→ Work order
Write only the number of lines in the data that include the word "sheetTrace".
--- Dataset excerpts ---
import Mathlib
import HarnessLib
import Summits.NavierStokesRegularity.NavierStokesRegularity.Theorems.UnthreadedDoorCellFluxDefs
import Summits.NavierStokesRegularity.NavierStokesRegularity.Theorems.UnthreadedDoorCellFluxRadialProjection

/-!
# Route `UnthreadedDoor`, crux `PoloidalLiouville` (stmt-NavierStokesRegularity-1222), WALL W1 — crux idea «cell-flux» (ns-idea-14,
# `Cruxes/PoloidalLiouville/CellFluxSketch.lean`): the Σ-4 bridge `netFlux ≤ clusterFlux`

The hidden lemma of Σ-4 `stub_cellTameAnalytic_of_decay` (ns-qj-p1 g7 typing note, 2026-08-29): the rule delivered by Σ-1 depends on the
time window, so the HH-5 tail (`t₁ ↓ −∞` ⇒ `∫₀ᴿ F ≤ 0`) can only be run on a RULE-INDEPENDENT minorant of the cluster flux — the net flux:
* `constant_of_sphCrit` — if the `y`-level set of `f` in `S_r(x₀)` lies inside an open set on whose trace every point is sphere-critical
  (`∇f × (q − x₀) = 0`), then either `f ≡ y` on the sphere (it is `⟨`nonempty, relatively clopen`⟩` by `exists_ball_eq_of_sphCrit_patch`, the sphere is
  connected);
* `exists_mem_Icc_of_clusterPartition` — on a cluster partition `𝒦 ≠ ∅`, every value of `f` on the sphere lies in some closed class range
  `[inf_K f, sup_K f]` (otherwise the level set sits inside `Γ ⊆ sphCrit` and `f` would be constant, contradicting the class ranges);
* `sphOsc_le_finsum_setOsc` — `osc_{S_r} f ≤ Σ_{K ∈ 𝒦} osc_K f` (IVT on the connected sphere, the class ranges cover `[min f, max f]`, Lebesgue
  measure of a finite cover); **`netFlux_le_clusterFlux`** — `netFlux f x₀ r ≤ clusterFlux f r 𝒦` for EVERY cluster partition (`r > 0`,
  `f ∈ C¹({x₀}ᶜ)`).
With it Σ-4 is the HH-5 re-run verbatim (`∫₀ᴿ netFlux ≤ ∫₀ᴿ clusterFlux(𝒞_{t₀}) ≤ A·N₀·C₁(1+R/√−t)³(t/t₁)^λ → 0`, then ARM A's p660934 tail).
HONEST LABEL: support calculus; `PoloidalLiouville` (1222), W1 and the summit stay OPEN; NO Navier–Stokes regularity statement is proved.
`--supports stmt-NavierStokesRegularity-1222 --as helper`.  [folklore]
-/

noncomputable section

-- the summit and its single sub-problem share the name (CONVENTIONS §1)
set_option linter.dupNamespace false

open Set Function Filter Topology InnerProductSpace Metric MeasureTheory
open scoped RealInnerProductSpace ENNReal

namespace Summit.NavierStokesRegularity.NavierStokesRegularity.Theorems.PoloidalLiouville.CellFlux

open Literature.Analysis Literature.Analysis.FluidPDE
open Summit.NavierStokesRegularity.NavierStokesRegularity.Theorems.PoloidalLiouville.NetFlux (E3 sphSup sphInf sphOsc netFlux)

/-- The sphere of `ℝ³` is preconnected. [folklore] -/
theorem isPreconnected_sphere_E3 (x₀ : E3) (r : ℝ) : IsPreconnected (sphere x₀ r) := by
  have hrank : 1 < Module.rank ℝ E3 := by
    rw [← Module.finrank_eq_rank, finrank_euclideanSpace_fin]
    norm_num
  exact isPreconnected_sphere hrank x₀ r

/-- **Constancy from a critical envelope of a level set.**  `f ∈ C¹({x₀}ᶜ)`, `r > 0`, `V` open with `∇f(q) × (q − x₀) = 0` for all `q ∈ S_r ∩ V`,
and the whole `y`-level set of `f|_{S_r}` inside `V`, with `f p = y` for some `p ∈ S_r`: then `f ≡ y` on `S_r(x₀)`. [folklore] -/
theorem constant_of_sphCrit {f : E3 → ℝ} {x₀ : E3} {r y : ℝ} (hr : 0 < r) (hf : ContDiffOn ℝ 1 f ({x₀}ᶜ : Set E3))
    {V : Set E3} (hV : IsOpen V) (hcrit : ∀ q ∈ sphere x₀ r ∩ V, cross (gradient f q) (q - x₀) = 0)
    (hZ : ∀ q ∈ sphere x₀ r, f q = y → q ∈ V) {p : E3} (hp : p ∈ sphere x₀ r) (hpy : f p = y) :
    ∀ q ∈ sphere x₀ r, f q = y := by
  classical
  by_contra hcon
  push Not at hcon
  obtain ⟨q₁, hq₁, hq₁y⟩ := hcon
  -- radii of constancy around the points of the level set
  have hball : ∀ q ∈ sphere x₀ r, f q = y → ∃ ε > 0, ∀ q' ∈ sphere x₀ r, dist q' q < ε → f q' = f q := fun q hq hqy =>
    exists_ball_eq_of_sphCrit_patch hr hf hV hcrit ⟨hq, hZ q hq hqy⟩
  choose! ε hε hεeq using hball
  set O₁ : Set E3 := ⋃ q ∈ {q | q ∈ sphere x₀ r ∧ f q = y}, ball q (ε q) with hO₁
  have hO₁o : IsOpen O₁ := isOpen_biUnion fun q _ => isOpen_ball
  -- the complement of the level set, as an open set of `ℝ³` off the centre
  have hsph : sphere x₀ r ⊆ ({x₀}ᶜ : Set E3) := fun z hz => ne_of_mem_sphere hz hr.ne'
  have hO₂o : IsOpen (({x₀}ᶜ : Set E3) ∩ f ⁻¹' ({y}ᶜ : Set ℝ)) :=
    hf.continuousOn.isOpen_inter_preimage isOpen_compl_singleton isOpen_compl_singleton
  have hcover : sphere x₀ r ⊆ O₁ ∪ (({x₀}ᶜ : Set E3) ∩ f ⁻¹' ({y}ᶜ : Set ℝ)) := by
    intro q hq
    by_cases hqy : f q = y
    · left
      rw [hO₁, mem_iUnion₂]
      exact ⟨q, ⟨hq, hqy⟩, mem_ball_self (hε q hq hqy)⟩
    · right
      exact ⟨hsph hq, hqy⟩
  have hne₁ : (sphere x₀ r ∩ O₁).Nonempty := ⟨p, hp, by
    rw [hO₁, mem_iUnion₂]; exact ⟨p, ⟨hp, hpy⟩, mem_ball_self (hε p hp hpy)⟩⟩
  have hne₂ : (sphere x₀ r ∩ (({x₀}ᶜ : Set E3) ∩ f ⁻¹' ({y}ᶜ : Set ℝ))).Nonempty := ⟨q₁, hq₁, hsph hq₁, hq₁y⟩
  obtain ⟨q, hqS, hqO₁, hqO₂⟩ := isPreconnected_sphere_E3 x₀ r _ _ hO₁o hO₂o hcover hne₁ hne₂
  rw [hO₁, mem_iUnion₂] at hqO₁
  obtain ⟨q₀, ⟨hq₀, hq₀y⟩, hqq₀⟩ := hqO₁
  have : f q = y := by rw [hεeq q₀ hq₀ hq₀y q hqS (mem_ball.1 hqq₀), hq₀y]
  exact hqO₂.2 this

/-- **Every value on the sphere lies in a class range.**  For a NONEMPTY cluster partition `𝒦` of `S_r ∖ Γ` (`r > 0`, `f ∈ C¹({x₀}ᶜ)`) and any
`p ∈ S_r(x₀)`, some class `K` has `sInf (f '' K) ≤ f p ≤ sSup (f '' K)`. [folklore] -/
theorem exists_mem_Icc_of_clusterPartition {f : E3 → ℝ} {x₀ : E3} {r : ℝ} {𝒦 : Set (Set E3)} (hr : 0 < r)
    (hf : ContDiffOn ℝ 1 f ({x₀}ᶜ : Set E3)) (hpart : IsClusterPartition f x₀ r 𝒦) (hne : 𝒦.Nonempty)
    {p : E3} (hp : p ∈ sphere x₀ r) : ∃ K ∈ 𝒦, f p ∈ Icc (sInf (f '' K)) (sSup (f '' K)) := by
  obtain ⟨hfin, hcls, hcover, -⟩ := hpart
  by_contra hcon
  push Not at hcon
  -- continuity and boundedness on the sphere
  have hsph : sphere x₀ r ⊆ ({x₀}ᶜ : Set E3) := fun z hz => ne_of_mem_sphere hz hr.ne'
  have hfc : ContinuousOn f (sphere x₀ r) := hf.continuousOn.mono hsph
  have hcpt : IsCompact (f '' sphere x₀ r) := (isCompact_sphere x₀ r).image_of_continuousOn hfc
  have hKsub : ∀ K ∈ 𝒦, K ⊆ sphere x₀ r := fun K hK z hz => by
    have : z ∈ ⋃₀ 𝒦 := mem_sUnion.2 ⟨K, hK, hz⟩
    rw [hcover] at this
    exact this.1
  have hbA : ∀ K ∈ 𝒦, BddAbove (f '' K) := fun K hK => hcpt.bddAbove.mono (image_mono (hKsub K hK))
  have hbB : ∀ K ∈ 𝒦, BddBelow (f '' K) := fun K hK => hcpt.bddBelow.mono (image_mono (hKsub K hK))
  -- the open set of non-class values, pulled back
  set W : Set ℝ := (⋃ K ∈ 𝒦, Icc (sInf (f '' K)) (sSup (f '' K)))ᶜ with hW
  have hWo : IsOpen W := by
    rw [hW, isOpen_compl_iff]
    exact hfin.isClosed_biUnion fun K _ => isClosed_Icc
  set V : Set E3 := ({x₀}ᶜ : Set E3) ∩ f ⁻¹' W with hVdef
  have hVo : IsOpen V := hf.continuousOn.isOpen_inter_preimage isOpen_compl_singleton hWo
  -- values in `W` are not taken on any class, so `S ∩ V ⊆ Γ ⊆ sphCrit`
  have hnotK : ∀ q ∈ sphere x₀ r, f q ∈ W → ∀ K ∈ 𝒦, q ∉ K := by
    intro q _ hqW K hK hqK
    have h1 : f q ∈ Icc (sInf (f '' K)) (sSup (f '' K)) :=
      ⟨csInf_le (hbB K hK) ⟨q, hqK, rfl⟩, le_csSup (hbA K hK) ⟨q, hqK, rfl⟩⟩
    rw [hW, mem_compl_iff, mem_iUnion₂] at hqW
    exact hqW ⟨K, hK, h1⟩
  have hcrit : ∀ q ∈ sphere x₀ r ∩ V, cross (gradient f q) (q - x₀) = 0 := by
    rintro q ⟨hqS, -, hqW⟩
    have hqΓ : q ∈ sheetTrace f x₀ r := by
      by_contra hΓ
      have : q ∈ ⋃₀ 𝒦 := by rw [hcover]; exact ⟨hqS, hΓ⟩
      obtain ⟨K, hK, hqK⟩ := mem_sUnion.1 this
      exact hnotK q hqS hqW K hK hqK
    exact hqΓ.1.2
  have hpW : f p ∈ W := by
    rw [hW, mem_compl_iff, mem_iUnion₂]
    rintro ⟨K, hK, hK'⟩
    exact hcon K hK hK'
  have hZ : ∀ q ∈ sphere x₀ r, f q = f p → q ∈ V := fun q hq hqy => ⟨hsph hq, by rw [mem_preimage, hqy]; exact hpW⟩
  have hall := constant_of_sphCrit hr hf hVo hcrit hZ hp rfl
  -- but a class is nonempty and its values are class values
  obtain ⟨K, hK⟩ := hne
  obtain ⟨q, hqK⟩ := (hcls K hK).1
  have hqS := hKsub K hK hqK
  exact hnotK q hqS (by rw [hall q hqS]; exact hpW) K hK hqK

/-- **`osc_{S_r} f ≤ Σ_K osc_K f`** for every cluster partition of `S_r(x₀) ∖ Γ` (`r > 0`, `f ∈ C¹({x₀}ᶜ)`). [folklore] -/
theorem sphOsc_le_finsum_setOsc {f : E3 → ℝ} {x₀ : E3} {r : ℝ} {𝒦 : Set (Set E3)} (hr : 0 < r)
    (hf : ContDiffOn ℝ 1 f ({x₀}ᶜ : Set E3)) (hpart : IsClusterPartition f x₀ r 𝒦) :
    sSup (f '' sphere x₀ r) - sInf (f '' sphere x₀ r) ≤ ∑ᶠ K ∈ 𝒦, setOsc f K := by
  classical
  have hfin := hpart.1
  have hcls := hpart.2.1
  have hcover := hpart.2.2.1
  have hsph : sphere x₀ r ⊆ ({x₀}ᶜ : Set E3) := fun z hz => ne_of_mem_sphere hz hr.ne'
  have hfc : ContinuousOn f (sphere x₀ r) := hf.continuousOn.mono hsph
  have hSne : (sphere x₀ r).Nonempty := (NormedSpace.sphere_nonempty).2 hr.le
  have hcpt : IsCompact (f '' sphere x₀ r) := (isCompact_sphere x₀ r).image_of_continuousOn hfc
  have himne : (f '' sphere x₀ r).Nonempty := hSne.image f
  obtain ⟨pa, hpa, hfa⟩ := (mem_image _ _ _).1 (hcpt.sInf_mem himne)
  obtain ⟨pb, hpb, hfb⟩ := (mem_image _ _ _).1 (hcpt.sSup_mem himne)
  have hKsub : ∀ K ∈ 𝒦, K ⊆ sphere x₀ r := fun K hK z hz => by
    have : z ∈ ⋃₀ 𝒦 := mem_sUnion.2 ⟨K, hK, hz⟩
    rw [hcover] at this
    exact this.1
  have hbA : ∀ K ∈ 𝒦, BddAbove (f '' K) := fun K hK => hcpt.bddAbove.mono (image_mono (hKsub K hK))
  have hbB : ∀ K ∈ 𝒦, BddBelow (f '' K) := fun K hK => hcpt.bddBelow.mono (image_mono (hKsub K hK))
  have hosc0 : ∀ K ∈ 𝒦, 0 ≤ setOsc f K := fun K hK => by
    obtain ⟨q, hq⟩ := (hcls K hK).1
    have h1 : f q ≤ sSup (f '' K) := le_csSup (hbA K hK) ⟨q, hq, rfl⟩
    have h2 : sInf (f '' K) ≤ f q := csInf_le (hbB K hK) ⟨q, hq, rfl⟩
    unfold setOsc; linarith
  rcases 𝒦.eq_empty_or_nonempty with h𝒦 | hne
  · -- no classes: the whole sphere is sphere-critical, `f` is constant on it
    have hcrit : ∀ q ∈ sphere x₀ r ∩ (univ : Set E3), cross (gradient f q) (q - x₀) = 0 := by
      rintro q ⟨hqS, -⟩
      have hqΓ : q ∈ sheetTrace f x₀ r := by
        by_contra hΓ
        have : q ∈ ⋃₀ 𝒦 := by rw [hcover]; exact ⟨hqS, hΓ⟩
        rw [h𝒦, sUnion_empty] at this
        exact this
      exact hqΓ.1.2
    have hall := constant_of_sphCrit hr hf isOpen_univ hcrit (fun q _ _ => mem_univ q) hpa rfl
    have hab : sSup (f '' sphere x₀ r) = sInf (f '' sphere x₀ r) := by rw [← hfb, hall pb hpb, hfa]
    rw [hab, sub_self, h𝒦]
    simp
  · -- the class ranges cover `[min, max]`
    have hIVT : Icc (f pa) (f pb) ⊆ f '' sphere x₀ r :=
      (isPreconnected_sphere_E3 x₀ r).intermediate_value hpa hpb hfc
    have hcov : Icc (sInf (f '' sphere x₀ r)) (sSup (f '' sphere x₀ r)) ⊆
        ⋃ K ∈ hfin.toFinset, Icc (sInf (f '' K)) (sSup (f '' K)) := by
      intro y hy
      rw [← hfa, ← hfb] at hy
      obtain ⟨p, hp, hpy⟩ := hIVT hy
      obtain ⟨K, hK, hKy⟩ := exists_mem_Icc_of_clusterPartition hr hf hpart hne hp
      rw [mem_iUnion₂]
      exact ⟨K, hfin.mem_toFinset.2 hK, hpy ▸ hKy⟩
    -- Lebesgue measure of the finite cover
    have hμ : volume (Icc (sInf (f '' sphere x₀ r)) (sSup (f '' sphere x₀ r))) ≤
        ∑ K ∈ hfin.toFinset, volume (Icc (sInf (f '' K)) (sSup (f '' K))) :=
      (measure_mono hcov).trans (measure_biUnion_finset_le _ _)
    rw [Real.volume_Icc] at hμ
    simp only [Real.volume_Icc] at hμ
    have hosc0' : ∀ K ∈ hfin.toFinset, 0 ≤ sSup (f '' K) - sInf (f '' K) := fun K hK => by
      have := hosc0 K (hfin.mem_toFinset.1 hK)
      unfold setOsc at this
      exact this
    rw [← ENNReal.ofReal_sum_of_nonneg hosc0'] at hμ
    have hle := (ENNReal.ofReal_le_ofReal_iff (Finset.sum_nonneg hosc0')).1 hμ
    rw [finsum_mem_eq_finite_toFinset_sum _ hfin]
    unfold setOsc
    exact hle

/-- **The Σ-4 bridge: `netFlux ≤ clusterFlux`** for every cluster partition (`r > 0`, `f ∈ C¹({x₀}ᶜ)`). [folklore] -/
theorem netFlux_le_clusterFlux {f : E3 → ℝ} {x₀ : E3} {r : ℝ} {𝒦 : Set (Set E3)} (hr : 0 < r)
    (hf : ContDiffOn ℝ 1 f ({x₀}ᶜ : Set E3)) (hpart : IsClusterPartition f x₀ r 𝒦) :
    netFlux f x₀ r ≤ clusterFlux f r 𝒦 := by
  unfold netFlux clusterFlux sphOsc sphSup sphInf
  exact mul_le_mul_of_nonneg_left (sphOsc_le_finsum_setOsc hr hf hpart) hr.le

end Summit.NavierStokesRegularity.NavierStokesRegularity.Theorems.PoloidalLiouville.CellFlux

end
---
→ Output of the task
2